WORK REQUEST:
This exercise calls for every line of the listing below that contains the word "others".

[[ DATASET EXCERPTS, beginning ]]

import Literature.Probability.LatticeModels.CollarLegModel

/-!
# `CollarLegModel`: the sanity values `Z(1×1) = 1` and `Z(2×1) = 2`

The two checks asked for by the definition request `defn-CollarLegModel` (SPEC §C), for the
closed collar `CollarLegModel.ofDomain V` of `Literature/Probability/LatticeModels/CollarLegModel.lean`:

* `Z_1x1` — one vertex, no live edge, four exterior edges: the two configurations `h = ±1` weigh
  `e^{±4iμ} = e^{±iπ/3}` (`μ = π/12`), so `Z = e^{iπ/3} + e^{-iπ/3} = 2cos(π/3) = 1 = 2^{|E|}`;
* `Z_2x1` — two vertices, one live edge, six exterior edges: the four configurations
  `(h₀, h₁) ∈ {±1}²`; the two c-type ones (`h₀ = h₁`, both faces of the edge being collar faces at
  `0`) weigh `√3 e^{±6iμ} = ±i√3` and cancel, the two others weigh `e^{3iμ} e^{-3iμ} = 1`:
  `Z = 2 = 2^{|E|}`.

Both are instances of `Z = 2^{|E|}` for the closed collar (BKW at `q = 1`: loop weight
`e^{iπ/3} + e^{-iπ/3} = 1`), verified by enumeration on nine domains in the definition seat and to
be proved in general where needed. On the way: the algebra of the turn phase
`phase k = e^{iμk}` (`phase_mul_phase`, `phase_pow`, `phase_six = i`, …).

Proof pattern (reusable for other explicit domains): compute the cell/edge finsets by `decide`,
make the model opaque (`generalize`), identify configurations with their values on the free cells
(`Finset.sum_nbij'`), and evaluate the finitely many weights.

## References

* R. J. Baxter, S. B. Kelland, F. Y. Wu, J. Phys. A 9 (1976) 397–406. [BaxterKellandWu1976]
* H. Duminil-Copin, K. K. Kozlowski, P. Lammers, I. Manolescu, arXiv:2603.06268 (2026), §3.2
  (`2πμ = arccos(√q/2) = π/3` at `q = 1`). [DKLM2026SixVertexGFF]
-/

namespace Literature.Probability.LatticeModels.CollarLegModel

section Sanity

/-- `e^{iπ/3} + e^{-iπ/3} = 2cos(π/3) = 1`: the loop weight of the BKW coupling at `q = 1`. [cite: DKLM2026SixVertexGFF, §3.2] -/
theorem phase_one_pow_four_add : phase 1 ^ 4 + phase (-1) ^ 4 = 1 := by
  have h1 : phase 1 ^ 4 = Complex.exp (((Real.pi / 3 : ℝ) : ℂ) * Complex.I) := by
    simp only [phase]
    rw [← Complex.exp_nat_mul]
    congr 1
    push_cast
    ring
  have h2 : phase (-1) ^ 4 = Complex.exp (-((Real.pi / 3 : ℝ) : ℂ) * Complex.I) := by
    simp only [phase]
    rw [← Complex.exp_nat_mul]
    congr 1
    push_cast
    ring
  rw [h1, h2, ← Complex.two_cos, ← Complex.ofReal_cos, Real.cos_pi_div_three]
  push_cast
  ring

/-- **Sanity check `Z(1×1) = 1`**: the one-vertex domain has two configurations `h = ±1`, four
exterior edges each contributing `e^{iπh/12}`: `Z = e^{iπ/3} + e^{-iπ/3} = 1 = 2^{|E|}`. [folklore] -/
theorem Z_1x1 : (ofDomain {((0 : ℤ), (0 : ℤ))}).Z = 1 := by
  have hfree : (ofDomain {((0 : ℤ), (0 : ℤ))}).freeCells = {(((0 : ℤ), (0 : ℤ)), false)} := by decide
  have hE : (ofDomain {((0 : ℤ), (0 : ℤ))}).E = ∅ := by decide
  have hfr : (ofDomain {((0 : ℤ), (0 : ℤ))}).frozenEdges =
      {(((0 : ℤ), (0 : ℤ)), false), (((0 : ℤ), (0 : ℤ)), true), (((-1 : ℤ), (0 : ℤ)), false),
        (((0 : ℤ), (-1 : ℤ)), true)} := by decide
  have hopen : (ofDomain {((0 : ℤ), (0 : ℤ))}).openEdges = ∅ := by decide
  have hV : (ofDomain {((0 : ℤ), (0 : ℤ))}).vertexCells = {((0 : ℤ), (0 : ℤ))} := by decide
  have hF : (ofDomain {((0 : ℤ), (0 : ℤ))}).faceCells =
      {((0 : ℤ), (0 : ℤ)), (-1, 0), (0, -1), (-1, -1)} := by decide
  have hB : 2 ≤ (ofDomain {((0 : ℤ), (0 : ℤ))}).bound := by
    unfold bound; exact Nat.le_add_left _ _
  generalize hM : ofDomain {((0 : ℤ), (0 : ℤ))} = M at hfree hE hfr hopen hV hF hB ⊢
  have hc₀ : (((0 : ℤ), (0 : ℤ)), false) ∈ M.freeCells := by
    rw [hfree]; exact Finset.mem_singleton_self _
  set c₀ : ↥M.freeCells := ⟨_, hc₀⟩ with hc₀def
  have hsub : ∀ c : ↥M.freeCells, c = c₀ := fun c => by
    have h2 : (c : (ℤ × ℤ) × Bool) ∈ ({(((0 : ℤ), (0 : ℤ)), false)} : Finset ((ℤ × ℤ) × Bool)) :=
      hfree ▸ c.2
    apply Subtype.ext
    rw [hc₀def]
    exact Finset.mem_singleton.mp h2
  have hhv : ∀ h : ↥M.freeCells → ℤ, M.hv h (0, 0) = h c₀ := fun h => by
    simp [hv, hc₀, hc₀def]
  have hfaceH : ∀ f, M.C.faceH f = 0 := fun f => by rw [← hM]; rfl
  have hhf : ∀ (h : ↥M.freeCells → ℤ) (f : ℤ × ℤ), M.hf h f = 0 := fun h f => by
    have : (f, true) ∉ M.freeCells := by rw [hfree]; simp
    simp [hf, this, hfaceH]
  have hvalid : ∀ h : ↥M.freeCells → ℤ, M.IsValid h ↔ (h c₀ = 1 ∨ h c₀ = -1) := fun h => by
    constructor
    · intro hval
      have := hval (0, 0) (by rw [hV]; simp) (0, 0) (by simp [SixVertex.vertexFaces])
        (by rw [hF]; simp) (Or.inl hc₀)
      rwa [hhv, hhf, sub_zero, abs_eq (by norm_num : (0 : ℤ) ≤ 1)] at this
    · intro hk x hx f _ _ _
      rw [hV, Finset.mem_singleton] at hx
      subst hx
      rw [hhv, hhf, sub_zero]
      exact (abs_eq (by norm_num : (0 : ℤ) ≤ 1)).mpr hk
  have hweight : ∀ h : ↥M.freeCells → ℤ, M.weight h = phase (h c₀) ^ 4 := fun h => by
    have hfw : ∀ e, M.frozenWeight h e = M.closedWeight h e := fun e => by
      simp [frozenWeight, hopen]
    rw [weight, hE, Finset.prod_empty, one_mul, hfr]
    rw [Finset.prod_insert (by decide), Finset.prod_insert (by decide), Finset.prod_insert (by decide),
      Finset.prod_singleton]
    simp only [hfw, closedWeight, closedFactor, hV, hF, hhv, hhf, SixVertex.edgeTip, SixVertex.leftFace]
    norm_num [hhv]
    ring
  rw [Z]
  refine (Finset.sum_nbij' (fun h => h c₀) (fun k _ => k) (t := ({1, -1} : Finset ℤ))
    (g := fun k => phase k ^ 4) ?hi ?hj ?hli ?hri ?hw).trans ?hsum
  case hsum =>
    rw [Finset.sum_pair (by norm_num)]
    exact phase_one_pow_four_add
  case hi =>
    intro h hh
    have hv := (Finset.mem_filter.mp hh).2
    rcases (hvalid h).mp hv with h1 | h1 <;> simp [h1]
  case hj =>
    intro k hk
    have hk' : k = 1 ∨ k = -1 := by simpa using hk
    refine Finset.mem_filter.mpr ⟨?_, (hvalid _).mpr hk'⟩
    refine Fintype.mem_piFinset.mpr fun _ => ?_
    have hB' : (2 : ℤ) ≤ (M.bound : ℤ) := by exact_mod_cast hB
    rcases hk' with rfl | rfl <;> simp only [Finset.mem_Icc] <;> omega
  case hli =>
    intro h _
    funext c
    rw [hsub c]
  case hri =>
    intro k _
    rfl
  case hw =>
    intro h _
    exact hweight h

/-- `e^{iμj} e^{iμk} = e^{iμ(j+k)}`. [folklore] -/
theorem phase_mul_phase (j k : ℤ) : phase j * phase k = phase (j + k) := by
  simp only [phase, ← Complex.exp_add]
  congr 1
  push_cast
  ring

/-- `(e^{iμk})^n = e^{iμnk}`. [folklore] -/
theorem phase_pow (k : ℤ) (n : ℕ) : phase k ^ n = phase (n * k) := by
  simp only [phase, ← Complex.exp_nat_mul]
  congr 1
  push_cast
  ring

/-- `e^{6iμ} = e^{iπ/2} = i`. [folklore] -/
theorem phase_six : phase 6 = Complex.I := by
  have : (((6 : ℤ) : ℝ) * (Real.pi / 12) : ℝ) = Real.pi / 2 := by push_cast; ring
  rw [phase, this, Complex.exp_mul_I]
  push_cast
  rw [Complex.cos_pi_div_two, Complex.sin_pi_div_two]
  ring

/-- `e^{-6iμ} = e^{-iπ/2} = -i`. [folklore] -/
theorem phase_neg_six : phase (-6) = -Complex.I := by
  have h0 : phase 0 = 1 := by simp [phase]
  have h := phase_mul_phase 6 (-6)
  rw [phase_six, show (6 : ℤ) + -6 = 0 by norm_num, h0] at h
  have hI : Complex.I * (-Complex.I) = 1 := by
    rw [mul_neg, Complex.I_mul_I, neg_neg]
  calc phase (-6) = (Complex.I * (-Complex.I)) * phase (-6) := by rw [hI, one_mul]
    _ = -Complex.I * (Complex.I * phase (-6)) := by ring
    _ = -Complex.I := by rw [h, mul_one]

/-- **Sanity check `Z(2×1) = 2`**: two vertices joined by one live edge, four configurations
`(h₀, h₁) ∈ {±1}²`; the two c-type ones (`h₀ = h₁`) give `√3 (e^{iπ/2} + e^{-iπ/2}) = 0`, the two
others `1` each: `Z = 2 = 2^{|E|}`. [folklore] -/
theorem Z_2x1 : (ofDomain {((0 : ℤ), (0 : ℤ)), (1, 0)}).Z = 2 := by
  have hfree : (ofDomain {((0 : ℤ), (0 : ℤ)), (1, 0)}).freeCells =
      {(((0 : ℤ), (0 : ℤ)), false), (((1 : ℤ), (0 : ℤ)), false)} := by decide
  have hE : (ofDomain {((0 : ℤ), (0 : ℤ)), (1, 0)}).E = {(((0 : ℤ), (0 : ℤ)), false)} := by decide
  have hfr : (ofDomain {((0 : ℤ), (0 : ℤ)), (1, 0)}).frozenEdges =
      {(((0 : ℤ), (0 : ℤ)), true), (((-1 : ℤ), (0 : ℤ)), false), (((0 : ℤ), (-1 : ℤ)), true),
        (((1 : ℤ), (0 : ℤ)), false), (((1 : ℤ), (0 : ℤ)), true), (((1 : ℤ), (-1 : ℤ)), true)} := by
    decide
  have hopen : (ofDomain {((0 : ℤ), (0 : ℤ)), (1, 0)}).openEdges = ∅ := by decide
  have hV : (ofDomain {((0 : ℤ), (0 : ℤ)), (1, 0)}).vertexCells = {((0 : ℤ), (0 : ℤ)), (1, 0)} := by
    decide
  have hF : (ofDomain {((0 : ℤ), (0 : ℤ)), (1, 0)}).faceCells =
      {((0 : ℤ), (0 : ℤ)), (-1, 0), (0, -1), (-1, -1), (1, 0), (1, -1)} := by decide
  have hB : 2 ≤ (ofDomain {((0 : ℤ), (0 : ℤ)), (1, 0)}).bound := by
    unfold bound; exact Nat.le_add_left _ _
  generalize hM : ofDomain {((0 : ℤ), (0 : ℤ)), (1, 0)} = M at hfree hE hfr hopen hV hF hB ⊢
  have hc₀ : (((0 : ℤ), (0 : ℤ)), false) ∈ M.freeCells := by rw [hfree]; decide
  have hc₁ : (((1 : ℤ), (0 : ℤ)), false) ∈ M.freeCells := by rw [hfree]; decide
  set c₀ : ↥M.freeCells := ⟨_, hc₀⟩ with hc₀def
  set c₁ : ↥M.freeCells := ⟨_, hc₁⟩ with hc₁def
  have hne : c₁ ≠ c₀ := by
    intro h
    have := congrArg (fun c : ↥M.freeCells => (c : (ℤ × ℤ) × Bool).1.1) h
    simp [hc₀def, hc₁def] at this
  have hsub : ∀ c : ↥M.freeCells, c = c₀ ∨ c = c₁ := fun c => by
    have h2 : (c : (ℤ × ℤ) × Bool) ∈
        ({(((0 : ℤ), (0 : ℤ)), false), (((1 : ℤ), (0 : ℤ)), false)} : Finset ((ℤ × ℤ) × Bool)) :=
      hfree ▸ c.2
    rw [Finset.mem_insert, Finset.mem_singleton] at h2
    rcases h2 with h2 | h2
    · left; apply Subtype.ext; rw [hc₀def]; exact h2
    · right; apply Subtype.ext; rw [hc₁def]; exact h2
  have hhv0 : ∀ h : ↥M.freeCells → ℤ, M.hv h (0, 0) = h c₀ := fun h => by
    simp [hv, hc₀, hc₀def]
  have hhv1 : ∀ h : ↥M.freeCells → ℤ, M.hv h (1, 0) = h c₁ := fun h => by
    simp [hv, hc₁, hc₁def]
  have hfaceH : ∀ f, M.C.faceH f = 0 := fun f => by rw [← hM]; rfl
  have hhf : ∀ (h : ↥M.freeCells → ℤ) (f : ℤ × ℤ), M.hf h f = 0 := fun h f => by
    have : (f, true) ∉ M.freeCells := by rw [hfree]; simp
    simp [hf, this, hfaceH]
  have hvalid : ∀ h : ↥M.freeCells → ℤ,
      M.IsValid h ↔ (h c₀ = 1 ∨ h c₀ = -1) ∧ (h c₁ = 1 ∨ h c₁ = -1) := fun h => by
    constructor
    · intro hval
      have h0 := hval (0, 0) (by rw [hV]; simp) (0, 0) (by simp [SixVertex.vertexFaces])
        (by rw [hF]; simp) (Or.inl hc₀)
      have h1 := hval (1, 0) (by rw [hV]; simp) (1, 0) (by simp [SixVertex.vertexFaces])
        (by rw [hF]; simp) (Or.inl hc₁)
      rw [hhv0, hhf, sub_zero, abs_eq (by norm_num : (0 : ℤ) ≤ 1)] at h0
      rw [hhv1, hhf, sub_zero, abs_eq (by norm_num : (0 : ℤ) ≤ 1)] at h1
      exact ⟨h0, h1⟩
    · rintro ⟨hk0, hk1⟩ x hx f _ _ _
      rw [hV, Finset.mem_insert, Finset.mem_singleton] at hx
      rcases hx with rfl | rfl
      · rw [hhv0, hhf, sub_zero]
        exact (abs_eq (by norm_num : (0 : ℤ) ≤ 1)).mpr hk0
      · rw [hhv1, hhf, sub_zero]
        exact (abs_eq (by norm_num : (0 : ℤ) ≤ 1)).mpr hk1
  have hweight : ∀ h : ↥M.freeCells → ℤ, M.weight h =
      (if h c₀ = h c₁ then ((Real.sqrt 3 : ℝ) : ℂ) else 1) * phase (h c₀) ^ 3 * phase (h c₁) ^ 3 :=
    fun h => by
    have hfw : ∀ e, M.frozenWeight h e = M.closedWeight h e := fun e => by
      simp [frozenWeight, hopen]
    rw [weight, hE, Finset.prod_singleton, hfr]
    rw [Finset.prod_insert (by decide), Finset.prod_insert (by decide), Finset.prod_insert (by decide),
      Finset.prod_insert (by decide), Finset.prod_insert (by decide), Finset.prod_singleton]
    simp only [hfw, liveWeight, closedWeight, closedFactor, hV, hF, hhv0, hhv1, hhf, SixVertex.edgeTip,
      SixVertex.leftFace]
    norm_num [hhv0, hhv1]
    by_cases hab : h c₀ = h c₁
    · simp [hab]; ring
    · simp [hab]; ring
  rw [Z]
  refine (Finset.sum_nbij' (fun h => (h c₀, h c₁)) (fun p c => if c = c₀ then p.1 else p.2)
    (t := ({1, -1} : Finset ℤ) ×ˢ ({1, -1} : Finset ℤ))
    (g := fun p => (if p.1 = p.2 then ((Real.sqrt 3 : ℝ) : ℂ) else 1) * phase p.1 ^ 3 * phase p.2 ^ 3)
    ?hi ?hj ?hli ?hri ?hw).trans ?hsum
  case hsum =>
    rw [Finset.sum_product, Finset.sum_pair (by norm_num), Finset.sum_pair (by norm_num),
      Finset.sum_pair (by norm_num)]
    simp only [phase_pow, mul_assoc, phase_mul_phase]
    norm_num
    have h0 : phase 0 = 1 := by simp [phase]
    rw [phase_six, phase_neg_six, h0]
    ring
  case hi =>
    intro h hh
    have hv0 := (Finset.mem_filter.mp hh).2
    have hv := (hvalid h).mp hv0
    rw [Finset.mem_product]
    refine ⟨?_, ?_⟩ <;> dsimp only
    · rcases hv.1 with h0 | h0 <;> rw [h0] <;> decide
    · rcases hv.2 with h1 | h1 <;> rw [h1] <;> decide
  case hj =>
    intro p hp
    rw [Finset.mem_product] at hp
    have hp1 : p.1 = 1 ∨ p.1 = -1 := by simpa using hp.1
    have hp2 : p.2 = 1 ∨ p.2 = -1 := by simpa using hp.2
    refine Finset.mem_filter.mpr ⟨?_, (hvalid _).mpr ?_⟩
    · refine Fintype.mem_piFinset.mpr fun c => ?_
      have hB' : (2 : ℤ) ≤ (M.bound : ℤ) := by exact_mod_cast hB
      by_cases hc : c = c₀
      · simp only [hc, if_true, Finset.mem_Icc]
        rcases hp1 with h1 | h1 <;> rw [h1] <;> omega
      · simp only [hc, if_false, Finset.mem_Icc]
        rcases hp2 with h2 | h2 <;> rw [h2] <;> omega
    · simpa [hne] using And.intro hp1 hp2
  case hli =>
    intro h _
    funext c
    rcases hsub c with rfl | rfl
    · simp
    · simp [hne]
  case hri =>
    intro p _
    simp [hne]
  case hw =>
    intro h _
    exact hweight h

end Sanity

end Literature.Probability.LatticeModels.CollarLegModel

[[ DATASET EXCERPTS, end ]]

ANSWER SPACE:
  `0`) weigh `√3 e^{±6iμ} = ±i√3` and cancel, the two others weigh `e^{3iμ} e^{-3iμ} = 1`:
others `1` each: `Z = 2 = 2^{|E|}`. [folklore] -/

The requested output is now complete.